April 8
Crowdstrike and Mandiant are entering some sort of partnership? What the hell is the backstory here.
https://www.cyberscoop.com/crowdstrike-mandiant-strategic-partnership/
Story time!
Today’s insight.
A bit old, but I missed this at the time. People with bionic eye implants going blind, again, because the company shutdown and the code is proprietary. Cyberpunk got this one 100%. Only install open source cybernetics people!
https://spectrum.ieee.org/bionic-eye-obsolete
The use of information technology to enable einsatzgruppen murder squads is an important point that might get lost in the “i can’t believe it’s not cyberwar” debate.
This stems from something that I think ppl don’t quite understand about modern security services—just how much more they know about everything thanks to cyber. They don’t need to do surveillance. They just need to follow your phone.
They have access to huge amounts of databases and historical information that is all cross linked. Much of that information is from hacked sources because that’s where everything is these days. In an unprotected S3 bucket or MySQL database sitting on the internet somewhere.
Add to that the long long history of lists. That’s what intelligence services are: list makers. Then there is the history of liquidating people on lists.
The point is that cyber makes creating lists easy and more comprehensive. And enriching them much easier. And then they end up in the hands of murder squads…
Cyber security and cyber warfare can easily become matters of life and death.
Speaking of military stuff and cyber, @GossiTheDog is spitting straight fire.
Facebook dropped their threat report for Q1 yesterday. A number of interesting aspects of modern cyber warfare are mentioned (in the summary).
There is major effort to get back in the information ops game. Russian threat actors are trying hard to get accounts.

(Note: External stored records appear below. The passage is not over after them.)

/-- Key step for `exists_path_injective`: if `q` is reachable from `p` by an injective path inside
`U` (or `q = p`) and `ball q r ⊆ U`, then every point of `ball q (r/2)` is reachable. [folklore] -/
theorem injectivePath_reachable_ball {U : Set ℂ} {p q : ℂ} (hq : q = p ∨ ∃ γ : Path p q, Injective γ ∧ range γ ⊆ U)
    {r : ℝ} (hball : ball q r ⊆ U) {q' : ℂ} (hq' : q' ∈ ball q (r / 2)) :
    q' = p ∨ ∃ γ : Path p q', Injective γ ∧ range γ ⊆ U := by
  by_cases hpq' : q' = p
  · exact Or.inl hpq'
  right
  have hr0 : 0 < r := by linarith [pos_of_mem_ball hq']
  have hr2 : ball q (r / 2) ⊆ ball q r := ball_subset_ball (by linarith)
  rcases hq with rfl | ⟨γ, hγi, hγU⟩
  · -- straight segment from the centre
    refine ⟨Path.segment q q', Path.segment_injective_of_ne (Ne.symm hpq'), ?_⟩
    rw [Path.range_segment]
    exact ((convex_ball q r).segment_subset (mem_ball_self (lt_of_le_of_lt dist_nonneg
      (hr2 hq'))) (hr2 hq')).trans hball
  · by_cases hqq' : q' = q
    · subst hqq'; exact ⟨γ, hγi, hγU⟩
    -- the closed ball around `q'` through `q`
    set ρ : ℝ := dist q q' with hρ
    have hρ0 : 0 < ρ := dist_pos.2 (Ne.symm hqq')
    have hBU : closedBall q' ρ ⊆ U := by
      refine Subset.trans (fun w hw ↦ ?_) hball
      rw [mem_closedBall] at hw
      rw [mem_ball]
      have := mem_ball.1 hq'
      calc dist w q ≤ dist w q' + dist q' q := dist_triangle _ _ _
        _ ≤ ρ + dist q' q := by linarith
        _ < r := by rw [hρ, dist_comm]; linarith
    -- first parameter at which `γ` enters the closed ball
    set S : Set ℝ := {t ∈ Icc (0 : ℝ) 1 | γ.extend t ∈ closedBall q' ρ} with hS
    have hSc : IsClosed S :=
      isClosed_Icc.inter ((isClosed_closedBall).preimage γ.continuous_extend)
    have hScpt : IsCompact S := isCompact_Icc.of_isClosed_subset hSc (fun t ht ↦ ht.1)
    have h1S : (1 : ℝ) ∈ S := ⟨⟨zero_le_one, le_rfl⟩, by
      rw [Path.extend_one, mem_closedBall, hρ]⟩
    have hSne : S.Nonempty := ⟨1, h1S⟩
    set t₀ := sInf S with ht₀
    have ht₀S : t₀ ∈ S := hScpt.sInf_mem hSne
    have hbdd : BddBelow S := ⟨0, fun t ht ↦ ht.1.1⟩
    have hbefore : ∀ t ∈ Icc (0 : ℝ) 1, t < t₀ → γ.extend t ∉ closedBall q' ρ := fun t ht htt h ↦
      absurd (csInf_le hbdd ⟨ht, h⟩) (not_le.2 htt)
    set w := γ.extend t₀ with hw
    have hwB : w ∈ closedBall q' ρ := ht₀S.2
    rcases eq_or_lt_of_le ht₀S.1.1 with h0 | h0
    · -- `t₀ = 0`: the segment from `p` does it
      have hpB : p ∈ closedBall q' ρ := by rw [← γ.extend_zero, h0]; exact hwB
      refine ⟨Path.segment p q', Path.segment_injective_of_ne (Ne.symm hpq'), ?_⟩
      rw [Path.range_segment]
      exact ((convex_closedBall q' ρ).segment_subset hpB (mem_closedBall_self hρ0.le)).trans hBU
    · -- `t₀ > 0`: follow `γ` up to `t₀`, then the segment to `q'`
      set T₀ : I := ⟨t₀, ht₀S.1⟩ with hT₀
      have hT₀0 : (0 : I) ≠ T₀ := fun e ↦ by
        have := congrArg Subtype.val e
        simp only [Icc.coe_zero, hT₀] at this
        linarith
      have hγT₀ : γ T₀ = w := by rw [hw, Path.extend_apply _ ht₀S.1]
      have hdist : dist w q' = ρ := by
        apply le_antisymm (mem_closedBall.1 hwB)
        -- points before `t₀` are outside the closed ball; continuity
        have hcont : ContinuousWithinAt (fun t ↦ dist (γ.extend t) q') (Iio t₀) t₀ :=
          ((continuous_id.dist continuous_const).comp γ.continuous_extend
            |>.continuousAt (x := t₀)).continuousWithinAt
        have hmem : ∀ᶠ t in 𝓝[<] t₀, ρ ≤ dist (γ.extend t) q' := by
          have : Ioo 0 t₀ ∈ 𝓝[<] t₀ := Ioo_mem_nhdsLT h0
          filter_upwards [this] with t ht
          have ht1 : t ∈ Icc (0 : ℝ) 1 := ⟨ht.1.le, (ht.2.le.trans ht₀S.1.2)⟩
          have := hbefore t ht1 ht.2
          rw [mem_closedBall, not_le] at this
          exact this.le
        haveI : (𝓝[<] t₀).NeBot := nhdsLT_neBot t₀
        exact ge_of_tendsto hcont.tendsto hmem
      -- the sub-path and its intersection with the closed ball
      have hsub_range : ∀ s : I, γ.subpath 0 T₀ s ∈ closedBall q' ρ → s = 1 := by
        intro s hs
        rw [path_subpath_apply] at hs
        by_contra hs1
        have hlt : ((Icc.convexComb 0 T₀ s : I) : ℝ) < t₀ := by
          simp only [Icc.coe_convexComb, Icc.coe_zero, mul_zero, zero_add, hT₀]
          have hs' : (s : ℝ) < 1 := lt_of_le_of_ne s.2.2 (fun e ↦ hs1 (Subtype.ext e))
          nlinarith
        have := hbefore _ (Icc.convexComb 0 T₀ s).2 hlt
        rw [Path.extend_extends'] at this
        exact this hs
      by_cases hwq : w = q'
      · refine ⟨(γ.subpath 0 T₀).cast γ.source.symm (by rw [hγT₀, hwq]), ?_, ?_⟩
        · simpa only [Path.cast_coe] using injective_path_subpath hγi hT₀0
        · intro z hz
          rw [Path.cast_coe, Path.range_subpath] at hz
          obtain ⟨u, -, rfl⟩ := hz
          exact hγU (mem_range_self u)
      · refine ⟨((γ.subpath 0 T₀).cast γ.source.symm hγT₀.symm).trans (Path.segment w q'), ?_, ?_⟩
        · apply injective_path_trans
          · simpa only [Path.cast_coe] using injective_path_subpath hγi hT₀0
          · exact Path.segment_injective_of_ne hwq
          · intro s t hst
            simp only [Path.cast_coe, Path.segment_apply] at hst
            -- the common point lies in the closed ball, so `s = 1`; then it is `w`, so `t = 0`
            have hmem : γ.subpath 0 T₀ s ∈ closedBall q' ρ := by
              rw [hst, mem_closedBall, dist_lineMap_right, hdist, Real.norm_eq_abs,
                abs_of_nonneg (by linarith [t.2.2])]
              nlinarith [t.2.1, hρ0]
            have hs1 := hsub_range s hmem
            refine ⟨hs1, ?_⟩
            rw [hs1] at hst
            have h1 : γ.subpath 0 T₀ 1 = w := by rw [path_subpath_apply, Icc.convexComb_one, hγT₀]
            rw [h1] at hst
            -- `w = lineMap w q' t` forces `t = 0`
            have h2 : dist (AffineMap.lineMap w q' (t : ℝ)) q' = ρ := by rw [← hst, hdist]
            rw [dist_lineMap_right, hdist, Real.norm_eq_abs, abs_of_nonneg (by linarith [t.2.2])]
              at h2
            have : (t : ℝ) = 0 := by nlinarith [hρ0]
            exact Subtype.ext this
        · rw [Path.trans_range]
          apply union_subset
          · intro z hz
            rw [Path.cast_coe, Path.range_subpath] at hz
            obtain ⟨u, -, rfl⟩ := hz
            exact hγU (mem_range_self u)
          · rw [Path.range_segment]
            exact ((convex_closedBall q' ρ).segment_subset hwB (mem_closedBall_self hρ0.le)).trans
              hBU

/-- **Simple arcs in plane domains**: two distinct points of an open connected subset `U` of `ℂ`
are joined by an *injective* path inside `U` (the set of points reachable from `p` by injective
paths is open and closed in `U`, by `injectivePath_reachable_ball`). [folklore] -/
theorem exists_path_injective {U : Set ℂ} (hU : IsOpen U) (hUc : IsPreconnected U) {p q : ℂ}
    (hp : p ∈ U) (hq : q ∈ U) (hpq : p ≠ q) :
    ∃ γ : Path p q, Injective γ ∧ range γ ⊆ U := by
  set A : Set ℂ := {q ∈ U | q = p ∨ ∃ γ : Path p q, Injective γ ∧ range γ ⊆ U} with hA
  -- `A` is open
  have hAo : IsOpen A := by
    rw [Metric.isOpen_iff]
    rintro q ⟨hqU, hq⟩
    obtain ⟨r, hr, hball⟩ := Metric.isOpen_iff.1 hU q hqU
    refine ⟨r / 2, by positivity, fun q' hq' ↦ ⟨?_, injectivePath_reachable_ball hq hball hq'⟩⟩
    exact hball (ball_subset_ball (by linarith) hq')
  -- `A` is closed in `U`
  have hAc : ∀ q ∈ U, q ∈ closure A → q ∈ A := by
    intro q hqU hqc
    obtain ⟨r, hr, hball⟩ := Metric.isOpen_iff.1 hU q hqU
    obtain ⟨q₁, hq₁A, hq₁⟩ := Metric.mem_closure_iff.1 hqc (r / 4) (by positivity)
    have hball₁ : ball q₁ (r / 2) ⊆ U := by
      refine Subset.trans (fun z hz ↦ ?_) hball
      rw [mem_ball] at hz ⊢
      calc dist z q ≤ dist z q₁ + dist q₁ q := dist_triangle _ _ _
        _ < r / 2 + r / 4 := by rw [dist_comm q₁ q]; linarith
        _ < r := by linarith
    refine ⟨hqU, injectivePath_reachable_ball hq₁A.2 hball₁ ?_⟩
    rw [mem_ball]
    linarith
  -- connectedness
  have hpA : p ∈ A := ⟨hp, Or.inl rfl⟩
  have hUA : U ⊆ A := by
    refine hUc.subset_left_of_subset_union (v := (closure A)ᶜ) hAo isClosed_closure.isOpen_compl
      ?_ ?_ ⟨p, hp, hpA⟩
    · exact disjoint_compl_right.mono_right (compl_subset_compl.2 subset_closure)
    · intro z hz
      by_cases h : z ∈ closure A
      · exact Or.inl (hAc z hz h)
      · exact Or.inr h
  rcases (hUA hq).2 with h | h
  · exact absurd h.symm hpq
  · exact h

end Arcs


/-! ### Circular arcs -/

section ArcPath

/-- `θ ↦ c + R e^{iθ}` is continuous (Mathlib's `continuous_circleMap` lives in the circle-integral
file; reproved here to keep imports light). [folklore] -/
theorem continuous_circleMap' (c : ℂ) (R : ℝ) : Continuous (circleMap c R) := by
  unfold circleMap
  fun_prop
import Summits.Ventures.YMGap.RobustBall.PlaquettePositivity
import Summits.Ventures.YMGap.RobustBall.OneStateInvariant
import HarnessLib

/-!
# Venture YMGap, track ROBUST-BALL — ONE STATE (Wilson action): the unique DLR state is the torus limit, translation
# invariant AND invariant under permutations of the lattice axes

HONEST FRAMING. WHAT THIS IS: a venture file (cell `pub-ymgap`, track Y2 / strong coupling, seat ds-3) assembling, for the
WILSON action `W = 0` of `SU(N)` lattice Yang–Mills on `ℤ^d` in the uniqueness regime (`MassGapAt d N β`, first clause), the
symmetries of its one state on the DLR side: the unique DLR state `μ` equals every infinite-volume limit point of the periodic
torus Wilson states (`ymGibbsMeasures = {μ} = infiniteVolumeLimitPoints`, tree `mem_ymGibbsMeasures_of_mem_infiniteVolumeLimitPoints_holds`
+ `infiniteVolumeLimitPoints_nonempty_holds`), hence inherits their symmetries: TRANSLATION invariance and invariance under every
PERMUTATION OF THE COORDINATE AXES (rb-p2's `PlaquettePositivity.map_configPermZd_eq_of_mem`) — `oneState_symmetric_of_massGapAt`;
cells `su2_wilson_oneState_symmetric` (`SU(2)`, `ℤ⁴`, every `|b| ≤ 9/50`, two-sided) and `suN_wilson_oneState_symmetric_sharp` (every
`N ≥ 2`, `d ≥ 2`, 't Hooft `|β| < 1/(8d)`). WHAT THIS IS NOT: nothing for non-Wilson members (their axis symmetry needs a
permutation-covariant member AND a permutation-covariance lemma for the perturbed kernels, not in the tree), no reflections; lattice
statements only, nothing about the continuum limit or the Clay Millennium problem.

References: H.-O. Georgii (2011), §5.1, Thm. 4.17; E. Seiler, LNP 159 (1982), Ch. 2; the tree's `LatticeGaugeDLRGibbsProofs.lean`,
`LatticeGaugeStaticPotentialProofs.lean` (`configPermZd`), the track's `PlaquettePositivity.lean`, `OneStateInvariant.lean`.
-/

noncomputable section

open MeasureTheory Filter Function
open Literature.Probability.LatticeModels hiding configShift configShift_apply
open Literature.MathematicalPhysics.QuantumLattice
open Literature.MathematicalPhysics.QuantumFieldTheory hiding ZdEdge Site

namespace Summit.Ventures.YMGap.RobustBall

variable {d N : ℕ}

/-- ★★ **WILSON ACTION: ONE STATE = TORUS LIMIT, TRANSLATION AND AXIS-PERMUTATION INVARIANT** (every `d ≥ 1`, `N`, `β`). Under
`MassGapAt d N β` there is ONE probability measure `μ` on `SU(N)^{links(ℤ^d)}` with `ymGibbsMeasures = {μ}` (unique DLR state),
`infiniteVolumeLimitPoints = {μ}` (the only subsequential limit of the periodic torus Wilson states), `μ ∘ θ_v⁻¹ = μ` for every
lattice translation and `μ ∘ π⁻¹ = μ` for every permutation `π` of the coordinate axes (`configPermZd π`). [folklore] -/
theorem oneState_symmetric_of_massGapAt [NeZero d] {β : ℝ} (hgap : MassGapAt d N β) :
    ∃ μ : Measure (LGConfig d (SUN N)),
      ymGibbsMeasures (d := d) (fundamentalRep (Fin N)) ((N : ℝ) * β) = {μ} ∧
      infiniteVolumeLimitPoints (d := d) (fundamentalRep (Fin N)) ((N : ℝ) * β) = {μ} ∧
      IsZdTranslationInvariant μ ∧ ∀ π : Equiv.Perm (Fin d), μ.map (configPermZd π) = μ := by
  obtain ⟨μ, hG, hT⟩ := oneState_translationInvariant_of_massGapAt hgap
  have hρ : Continuous (fundamentalRep (Fin N)) := continuous_fundamentalRep (Fin N)
  have hsub : (ymGibbsMeasures (d := d) (fundamentalRep (Fin N)) ((N : ℝ) * β)).Subsingleton := by
    rw [hG]; exact Set.subsingleton_singleton
  have hμ : μ ∈ ymGibbsMeasures (d := d) (fundamentalRep (Fin N)) ((N : ℝ) * β) := by rw [hG]; exact Set.mem_singleton μ
  have hdlr : ∀ ν ∈ infiniteVolumeLimitPoints (d := d) (fundamentalRep (Fin N)) ((N : ℝ) * β),
      ν ∈ ymGibbsMeasures (d := d) (fundamentalRep (Fin N)) ((N : ℝ) * β) := fun ν hν =>
    mem_ymGibbsMeasures_of_mem_infiniteVolumeLimitPoints_holds (fundamentalRep (Fin N)) hρ hν
  obtain ⟨ν, hν⟩ := infiniteVolumeLimitPoints_nonempty_holds (d := d) (fundamentalRep (Fin N)) hρ ((N : ℝ) * β)
  have hνμ : ν = μ := hsub (hdlr ν hν) hμ
  subst hνμ
  refine ⟨ν, hG, Set.eq_singleton_iff_unique_mem.2 ⟨hν, fun ν' hν' => hsub (hdlr ν' hν') hμ⟩, hT, fun π => ?_⟩
  exact PlaquettePositivity.map_configPermZd_eq_of_mem (fundamentalRep (Fin N)) hρ hν π

/-- ★ **`SU(2)` Wilson on `ℤ⁴`, TWO-SIDED, every `|b| ≤ 9/50` (Wilson `|β_W| ≤ 9/25`)**: the one state — unique DLR = torus limit —
is translation invariant and invariant under every permutation of the four axes. [folklore] -/
theorem su2_wilson_oneState_symmetric {b : ℝ} (h : |b| ≤ 9 / 50) :
    ∃ μ : Measure (LGConfig 4 (SUN 2)),
      ymGibbsMeasures (d := 4) (fundamentalRep (Fin 2)) b = {μ} ∧
      infiniteVolumeLimitPoints (d := 4) (fundamentalRep (Fin 2)) b = {μ} ∧
      IsZdTranslationInvariant μ ∧ ∀ π : Equiv.Perm (Fin 4), μ.map (configPermZd π) = μ := by
  have hm := ImprovedThresholdStar.su2_massGapAt_of_abs_le (β := b / 2) (by rw [abs_div, abs_two]; linarith)
  have e : (((2 : ℕ) : ℝ)) * (b / 2) = b := by push_cast; ring
  have h := oneState_symmetric_of_massGapAt hm
  rwa [e] at h

/-- ★ **Every `N ≥ 2`, every `d ≥ 2`, the SHARP window `|β| < 1/(8d)`, hypothesis-free**: the one state of `SU(N)` lattice Yang–Mills at
tree coupling `N β` — unique DLR = torus limit — is translation invariant and invariant under every axis permutation. [folklore] -/
theorem suN_wilson_oneState_symmetric_sharp (hd : 2 ≤ d) (hN : 2 ≤ N) {β : ℝ} (hβ : |β| < HessianSharp.sharpThresholdSU d) :
    ∃ μ : Measure (LGConfig d (SUN N)),
      ymGibbsMeasures (d := d) (fundamentalRep (Fin N)) ((N : ℝ) * β) = {μ} ∧
      infiniteVolumeLimitPoints (d := d) (fundamentalRep (Fin N)) ((N : ℝ) * β) = {μ} ∧
      IsZdTranslationInvariant μ ∧ ∀ π : Equiv.Perm (Fin d), μ.map (configPermZd π) = μ := by
  haveI : NeZero d := ⟨by omega⟩
  exact oneState_symmetric_of_massGapAt (SharpUniquenessJoin.massGapAt_sharp_free hd hN hβ)

end Summit.Ventures.YMGap.RobustBall

end
import Summits.HubbardSuperconductivity.HubbardSuperconductivity.Theorems.AnisotropyChordStiffnessDoobLoops
import Mathlib.Logic.Equiv.Fin.Rotate

/-!
# Route `AnisotropyChord` / H0 rotor rung: DEFECT WINDING CYCLES are simple winding loops of the Doob configuration
# network — stubs (L1), (L2) of the converse rung N⁻ (theory seat `hubbard-h0-rotor-theory-1`, cycle 10, memo
# ROTOR-THEORY-10 §141, §143 work-order v9)

Part A (`…Stiffness.Loop`): a cyclic walk `edge : Fin n → E` carries the multiplicity weight `walkWeight` — a
circulation (`isCirculation_walkWeight`), `≤ 1` when injective, `drive = Σ_t s(edge t)`, `resistance = Σ_t 1/c(edge t)`.
Part B: `DefectCycle L j` = background `base` + injective closed n.n. walk `site : Fin n → (ℤ/L)²` through EMPTY sites
of `base`, winding once along axis `j`; the defect travelling around it is a cyclic walk of hop-edges through the
single-defect TELEPORTS `base ∪ {site t}` (`hopTgt_edge`).  (L1): `loop_isCirculation`, `loop_le_one`, `loop_cond_pos`,
`drive_loop_sq_ge`, `resistance_loop(_pos)`, `sq_mul_resistance_loop_le` (average flatness ⇒ `a(σ)²R ≤ 4nB²`);
(L2): `mover_edge`, `base_eq_of_edge` (a hop-edge determines defect site and background).  Families and the fixed-`L`
floor: `…StiffnessDoobDefectLoops`.
-/

set_option linter.dupNamespace false

noncomputable section

open Matrix Complex Finset Filter Topology
open Literature.MathematicalPhysics.QuantumLattice hiding torusPhase torusNorm
open Literature.Probability.LatticeModels

/-! ## Part A — cyclic walks are circulations (abstract network) -/
namespace Summit.HubbardSuperconductivity.HubbardSuperconductivity.Theorems.AnisotropyChord.Stiffness.Loop

variable {V E : Type*} [Fintype E] [DecidableEq E]

/-- Multiplicity weight of a finite edge sequence: `m(e) = #{t : edge t = e}`. [folklore] -/
def walkWeight {n : ℕ} (edge : Fin n → E) (e : E) : ℝ := ((univ.filter fun t => edge t = e).card : ℝ)

omit [Fintype E] in
/-- `m(e) = Σ_t [edge t = e]`. [folklore] -/
theorem walkWeight_eq_sum {n : ℕ} (edge : Fin n → E) (e : E) :
    walkWeight edge e = ∑ t, if edge t = e then (1 : ℝ) else 0 := by
  unfold walkWeight
  rw [Finset.card_filter]
  push_cast
  rfl

omit [Fintype E] in
/-- `m ≥ 0`. [folklore] -/
theorem walkWeight_nonneg {n : ℕ} (edge : Fin n → E) (e : E) : 0 ≤ walkWeight edge e := by unfold walkWeight; positivity

/-- Pairing the multiplicity weight with an edge function re-sums along the walk:
`Σ_e m(e) f(e) = Σ_t f(edge t)`. [folklore] -/
theorem sum_walkWeight_mul {n : ℕ} (edge : Fin n → E) (f : E → ℝ) :
    ∑ e, walkWeight edge e * f e = ∑ t, f (edge t) := by
  simp_rw [walkWeight_eq_sum, Finset.sum_mul]
  rw [Finset.sum_comm]
  refine Finset.sum_congr rfl fun t _ => ?_
  simp_rw [ite_mul, one_mul, zero_mul]
  rw [Finset.sum_ite_eq]
  simp

/-- `Σ_{e : P e} m(e) = #{t : P (edge t)}` (as a real sum of indicators). [folklore] -/
theorem sum_filter_walkWeight {n : ℕ} (edge : Fin n → E) (P : E → Prop) [DecidablePred P] :
    ∑ e ∈ univ.filter P, walkWeight edge e = ∑ t, if P (edge t) then (1 : ℝ) else 0 := by
  rw [Finset.sum_filter]
  have h : ∀ e, (if P e then walkWeight edge e else 0) = walkWeight edge e * (if P e then (1 : ℝ) else 0) := by
    intro e; split_ifs <;> simp
  simp_rw [h]
  exact sum_walkWeight_mul edge (fun e => if P e then (1 : ℝ) else 0)

/-- **A cyclic walk is a circulation:** if `tgt (edge t) = src (edge (t+1))` cyclically, the multiplicity weight
has zero divergence (in-count = out-count at every vertex, by the cyclic shift `finRotate`). [folklore] -/
theorem isCirculation_walkWeight [Fintype V] [DecidableEq V] {src tgt : E → V} {n : ℕ} (edge : Fin n → E)
    (hchain : ∀ t, tgt (edge t) = src (edge (finRotate n t))) :
    IsCirculation src tgt (walkWeight edge) where
  nonneg e := walkWeight_nonneg edge e
  divFree v := by
    rw [sum_filter_walkWeight, sum_filter_walkWeight]
    simp_rw [hchain]
    exact (Equiv.sum_comp (finRotate n) (fun t => if src (edge t) = v then (1 : ℝ) else 0)).symm

omit [Fintype E] in
/-- An injective walk uses every edge at most once: `m ≤ 1`. [folklore] -/
theorem walkWeight_le_one {n : ℕ} (edge : Fin n → E) (hinj : Function.Injective edge) (e : E) :
    walkWeight edge e ≤ 1 := by
  unfold walkWeight
  have h : (univ.filter fun t => edge t = e).card ≤ 1 :=
    Finset.card_le_one.mpr fun a ha b hb =>
      hinj (((Finset.mem_filter.1 ha).2).trans ((Finset.mem_filter.1 hb).2).symm)
  exact_mod_cast h

omit [Fintype E] in
/-- A used edge lies on the walk. [folklore] -/
theorem exists_of_walkWeight_ne_zero {n : ℕ} (edge : Fin n → E) (e : E) (h : walkWeight edge e ≠ 0) :
    ∃ t, edge t = e := by
  unfold walkWeight at h
  have h' : (univ.filter fun t => edge t = e).card ≠ 0 := by exact_mod_cast h
  obtain ⟨t, ht⟩ := Finset.card_ne_zero.mp h'
  exact ⟨t, (Finset.mem_filter.1 ht).2⟩

/-- Drive of a walk = sum of the edge drives along it. [folklore] -/
theorem drive_walkWeight {n : ℕ} (edge : Fin n → E) (s : E → ℝ) :
    drive s (walkWeight edge) = ∑ t, s (edge t) := sum_walkWeight_mul edge s

/-- Resistance of a walk = series resistance along it. [folklore] -/
theorem resistance_walkWeight {n : ℕ} (edge : Fin n → E) (c : E → ℝ) :
    resistance c (walkWeight edge) = ∑ t, 1 / c (edge t) := by
  unfold resistance
  simp_rw [div_eq_mul_one_div (walkWeight edge _)]
  exact sum_walkWeight_mul edge (fun e => 1 / c e)

end Summit.HubbardSuperconductivity.HubbardSuperconductivity.Theorems.AnisotropyChord.Stiffness.Loop
/-! ## Part B — defect winding cycles on the torus and their loops -/
namespace Summit.HubbardSuperconductivity.HubbardSuperconductivity.Theorems.AnisotropyChord.Stiffness.Doob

We’re also sharing an update on our enforcements in Ukraine, including attempts by previously disrupted state and non-state actors to come back on the platform,
This is actually an interesting side note here. Whenever there is a major event, there is fraud trying to exploit it. It’s like one of the four horsemen of cyberwar, “topical spam and phishing content”
in addition to spam networks using deceptive tactics to monetize public attention to the ongoing war.
This one is actually really really interesting. As we know, every reporting tools will be abused by malicious actors targeting things they don’t like. Facebook has detection mechanisms in place to try and prevent this from happening. They discovered and blocked groups trying to silence accounts over the Ukraine war. It’s important to remember that an extremely powerful info war weapon is “censorship.” Just block the other side from presenting their narratives.
Under our Inauthentic Behavior policy against mass reporting, we removed a network in Russia for abusing our reporting tools to repeatedly report people in Ukraine and in Russia for fictitious policy violations of Facebook policies in an attempt to silence them
https://about.fb.com/news/2022/04/metas-adversarial-threat-report-q1-2022/
Next generation tracking via mobile apps.
Microsoft is calling out the GRU for hacking in Ukraine.
Strontium was using this infrastructure to target Ukrainian institutions including media organizations. It was also targeting government institutions and think tanks in the United States and the European Union involved in foreign policy. We believe Strontium was attempting to establish long-term access to the systems of its targets, provide tactical support for the physical invasion and exfiltrate sensitive information. We have notified Ukraine’s government about the activity we detected and the action we’ve taken.
Microsoft says that they’ve been dealing with an increase of cyber attacks in Ukraine since the invasion began.
The Strontium attacks are just a small part of the activity we have seen in Ukraine. Before the Russian invasion, our teams began working around the clock to help organizations in Ukraine, including government agencies, defend against an onslaught of cyberwarfare that has escalated since the invasion began and has continued relentlessly. Since then, we have observed nearly all of Russia’s nation-state actors engaged in the ongoing full-scale offensive against Ukraine’s government and critical infrastructure, and we continue to work closely with government and organizations of all kinds in Ukraine to help them defend against this onslaught. In the coming weeks we expect to provide a more comprehensive look at the scope of the cyberwar in Ukraine.